Belasan tahun lamanya, sejak neneknya meninggal, pria tua yang sudah berjalan dengan bantuan tongkat itu tidak pernah lagi Yuan temui. Perawakannya kurang lebih sama dengan ayahnya. Tegas, pemarah, dan terhormat. Ayahnya yang terbilang lebih kejam bahkan takut dengan pria itu

Yuan ingat, kalau dia bukanlah seorang cucu yang diinginkan. Dia bukan tipikal cucu yang ditemani bermain dan tertawa bersama. Minum teh panas juga roti di sore hari. Semua kemewahan yang dia miliki dan rasakan salah satunya adalah perintah darinya. Ya. Kalau tidak Haris perintahkan Hendra untuk membiayai Yuan sampai sekarang, pria itu tidak akan sudi menghabiskan uang repot-repot untuk anak yang dia benci.

Dia mengembus napas sesak. Bersandar pada dinding tinggi rumahnya dan memandang pintu gerbang dengan perasaan sedih. Tertawa masam, begitu sulit baginya seorang anak untuk melepas rindu. Banyak rintangan. Mungkin hari ini bukanlah hari yang pas. Yuan memutuskan kembali. Dia akan menjenguk Zara kapan-kapan.

**

"Kenapa Papa pulang tanpa kabar?" tanya Hendra sembari berjalan terburu-buru keluar dari dalam mobilnya. Di belakangnya pengawal yang merangkap jabatan sebagai sekretarisnya itu mengikuti dengan langkah terburu-buru juga.

"Sepertinya beliau memang sengaja, Tuan. Sesampainya beliau di sini, tuan muda Yuan langsung menjadi incaran pertama pencariannya." Sekretaris itu mencoba menjelaskan dengan hati-hati. Salah kata sedikit saja, habis dia.

Hendra memiliki masalah yang cukup besar. Yuan yang sudah dia usir sejak beberapa tahun lalu dari rumah itu tidak pernah Haris ketahui. Apalagi sekarang anak itu keluar dari dalam apartemen dan mengembalikan semua fasilitas yang dia berikan. Posisinya terancam, dia akan dituduh menelantarkan anaknya. Perusahaan yang dia urus sekarang bisa menjadi taruhannya.

Tidak bisa. Hendra tidak mau kehilangan perusahaan itu. Hanya itu satu-satunya kebanggaannya.
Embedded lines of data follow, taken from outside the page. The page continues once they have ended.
/-!
# Disproof work file for the crux `BaireTransfer.RobustLoudUpgrade` (stmt-AnomalousDissipation-1144)

Standing adversary (cdisprove), generation 3.  Prose lives only in docstrings; every `theorem` is
checked (`lean check` rc 0, no `sorry` unless marked NEAR-MISS).

## Index of findings (all generations)

see the bottom `VERDICT` docblock; sections:

* §1 restatement `loud`, `crux_iff`, exact kill shape `not_crux_iff`, local kill shape;
* §2 the force map `c ↦ f_c` (linear, smooth, divergence free, mean zero, `L²`);
* §3 ν-uniform POWER BOUND `ε ≤ ‖f_c‖₂ √E` on `LOUD` and corollaries;
* §5 the Doering–Foias BUDGET LAW `‖f_c‖₂² ≤ C E + a K √E` on `LOUD` and the VISCOSITY FLOOR of
  low-energy witnesses (the only compact census window);
* §4 kill TEMPLATES (meagre confinement / hyperplane confinement) and why the available
  instances are vacuous for this crux;
* §6 NON-VACUITY and TIGHTNESS: the laminar shear witness `cLam A ∈ LOUD` in every `P_S` with
  `k₀ = (0,1,0) ∈ S` (exact classical steady solution), power bound saturated, the quiet ray
  `θ • cLam A` (`θ<1`), `LOUD` not open (strengthening `interior` for `closure ∘ interior` FALSE);
* §7 BOOKKEEPING: stocks monotone (`upgradeWith_mono`), zero-extension `P_S ↪ P_{S'}` preserves
  `LOUD` (`mem_loud_iff_extend`) but NOT interiors (caveat), relaxation constants monotone;
* §8 LOAD-BEARING `0 < ε`: `crux_false_without_pos_budget` — with `ε > 0` dropped the crux is
  FALSE for every stock (`LOUD(S,0,0) ⊆ ker (c ↦ f_c) ∌ cLam 1`, `0 ∈ LOUD(S,0,0)`);
* §9 LEVEL IS DECORATION: `crux_iff_levelZero` (scale covariance of `LOUD` along `c ↦ α²c`; the
  time-rescaling lemmas are vendored from the sibling work file `Cruxes/DenseLoudDesignerForces`);
* §10 NEW A-PRIORI LAW, the VISCOSITY CEILING: `viscosity_ceiling` (`ν·⟨ν‖∇u‖²⟩ ≤ ‖f_c‖₂²/(4π²)` for
  every periodic classical witness), `loudAt_viscosity_le` (`ν ≤ ‖f_c‖₂²/(4π²ε)` on `LOUD`),
  `mem_loud_of_fnorm_sq_lt` (the level ceiling is inactive for `‖f_c‖₂² < 4π²εa'`);
* §11 NEW: PHASE (lattice-translation) INVARIANCE — `force_phase`, `translate_isClassical`,
  `mem_loud_iff_phase`, `mem_interior_loud_iff_phase`, `mem_closure_interior_loud_iff_phase` (the
  `loud_translate` the crux cards lean on, proved; `LOUD`, its interior and the obligation are `T³`-invariant).
-/

set_option linter.dupNamespace false

noncomputable section

open scoped BigOperators Topology InnerProductSpace RealInnerProductSpace ENNReal
open Filter Set Function TopologicalSpace MeasureTheory

namespace Summit.AnomalousDissipation.AnomalousDissipation.Cruxes.RobustLoudUpgrade.Disproof

open Literature.Analysis.FunctionSpaces Literature.Analysis.FunctionSpaces.Torus
open Literature.Analysis.FluidPDE
open Summit.AnomalousDissipation.AnomalousDissipation.Theses.BaireTransfer

/-- The flat unit torus `T³`. -/
local notation "𝕋³" => UnitAddTorus (Fin 3)
/-- Real velocity values. -/
local notation "ℝ³" => EuclideanSpace ℝ (Fin 3)
/-- Complex Fourier coefficients. -/
local notation "ℂ³" => EuclideanSpace ℂ (Fin 3)

/-! ## §1 Restatement and the exact kill shape -/

/-- The parameter space `P_S = (↥S → ℂ³)` of coefficient vectors (sup norm, finite dimensional,
complete, hence Baire). [folklore] -/
abbrev Coeff (S : Finset (Fin 3 → ℤ)) : Type := ↥S → ℂ³

/-- The steady trigonometric-polynomial force `f_c = realTrigPoly S (k ↦ P_k ĉ_k)` parametrised by
`c ∈ P_S` (verbatim the force of the route file). [folklore] -/
def force (S : Finset (Fin 3 → ℤ)) (c : Coeff S) : 𝕋³ → ℝ³ :=
  realTrigPoly S (fun k => Torus.lerayCoeff k (coeffExt S c k))

/-- `LOUD^{(0,a)}(S,E,ε)`: coefficient vectors `c` carrying, at SOME viscosity `ν ∈ (0,a)`, a
time-periodic classical solution of NS_ν on `ℝ × T³` forced by `f_c` with mean energy `≤ E` and
mean dissipation `≥ ε` (the route's `LOUD_j` is `a = 1/(j+1)`). [folklore] -/
def loud (S : Finset (Fin 3 → ℤ)) (a E ε : ℝ) : Set (Coeff S) :=
  {c | ∃ ν : ℝ, 0 < ν ∧ ν < a ∧ ∃ (τ : ℝ) (u : ℝ → 𝕋³ → ℝ³) (p : ℝ → 𝕋³ → ℝ), 0 < τ ∧
    IsClassicalNSSolutionOn Set.univ ν (fun _ => force S c) u p ∧ Function.Periodic u τ ∧
      meanEnergy u ≤ E ∧ ε ≤ meanDissipation ν u}

/-- The viscosity ceiling of level `j`. [folklore] -/
abbrev ceil (j : ℕ) : ℝ := 1 / ((j : ℝ) + 1)

/-- **The crux, restated** (definitional): `∃ S₀ ∀ S ⊇ S₀ ∀ E ε, 0 < ε → ∀ j,
LOUD_j(S,E,ε) ⊆ closure (interior LOUD_j(S,2E,ε/2))`. [folklore] -/
theorem crux_iff :
    RobustLoudUpgrade ↔
      ∃ S₀ : Finset (Fin 3 → ℤ), ∀ S : Finset (Fin 3 → ℤ), S₀ ⊆ S → ∀ (E ε : ℝ), 0 < ε →
        ∀ j : ℕ, loud S (ceil j) E ε ⊆ closure (interior (loud S (ceil j) (2 * E) (ε / 2))) :=
  Iff.rfl

/-- **Exact kill shape** (negation of the crux, pure logic): for EVERY finite stock `S₀` one must
produce `S ⊇ S₀`, budgets `E`, `ε > 0`, a level `j` and a loud `c` which is NOT in the closure of
the robustly (relaxed-)loud set. [folklore] -/
theorem not_crux_iff :
    ¬ RobustLoudUpgrade ↔
      ∀ S₀ : Finset (Fin 3 → ℤ), ∃ S : Finset (Fin 3 → ℤ), S₀ ⊆ S ∧ ∃ (E ε : ℝ), 0 < ε ∧
        ∃ j : ℕ, ∃ c ∈ loud S (ceil j) E ε,
          c ∉ closure (interior (loud S (ceil j) (2 * E) (ε / 2))) := by
  rw [crux_iff]
  push Not
  simp only [Set.not_subset]

/-- **Local kill shape** (pure topology): `c ∉ closure (interior A)` iff some neighbourhood of `c`
is disjoint from `interior A`, i.e. iff the complement `Aᶜ` ("quiet forces") is dense near `c`.
[folklore] -/
theorem not_mem_closure_interior_iff {X : Type*} [TopologicalSpace X] {A : Set X} {c : X} :
    c ∉ closure (interior A) ↔ ∃ V ∈ 𝓝 c, Disjoint V (interior A) := by
  rw [mem_closure_iff_nhds]
  push Not
  simp only [Set.disjoint_iff_inter_eq_empty]

/-- The same in "dense quiet" form: an OPEN `V ∋ c` in which the quiet set `Aᶜ` is dense
(`V ⊆ closure Aᶜ`) certifies `c ∉ closure (interior A)`. [folklore] -/
theorem not_mem_closure_interior_of_dense_compl {X : Type*} [TopologicalSpace X] {A V : Set X}
    {c : X} (hV : IsOpen V) (hc : c ∈ V) (hq : V ⊆ closure Aᶜ) :
    c ∉ closure (interior A) := by
  rw [not_mem_closure_interior_iff]
  refine ⟨V, hV.mem_nhds hc, Set.disjoint_left.2 fun x hxV hxA => ?_⟩
  have hx : x ∈ closure Aᶜ := hq hxV
  rw [closure_compl] at hx
  exact hx hxA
"Cari Yuan, dan suruh anak itu ke sini, secepatnya!" perintah Hendra dengan wajah memerah.

Sekretaris pria itu mengangguk. "Baik, Tuan."

Hendra membuka jas dengan kasar lalu meletakannya pada sofa. Di taman yang luas pada belakang rumahnya, dia bisa melihat sang Ayah dengan istrinya tengah berbincang-bincang. Dia menghela napas karena merasa sedikit marah. Masih tidak bisa menerima kenyataan kalau Zara semakin hari, semakin diterima oleh keluarganya.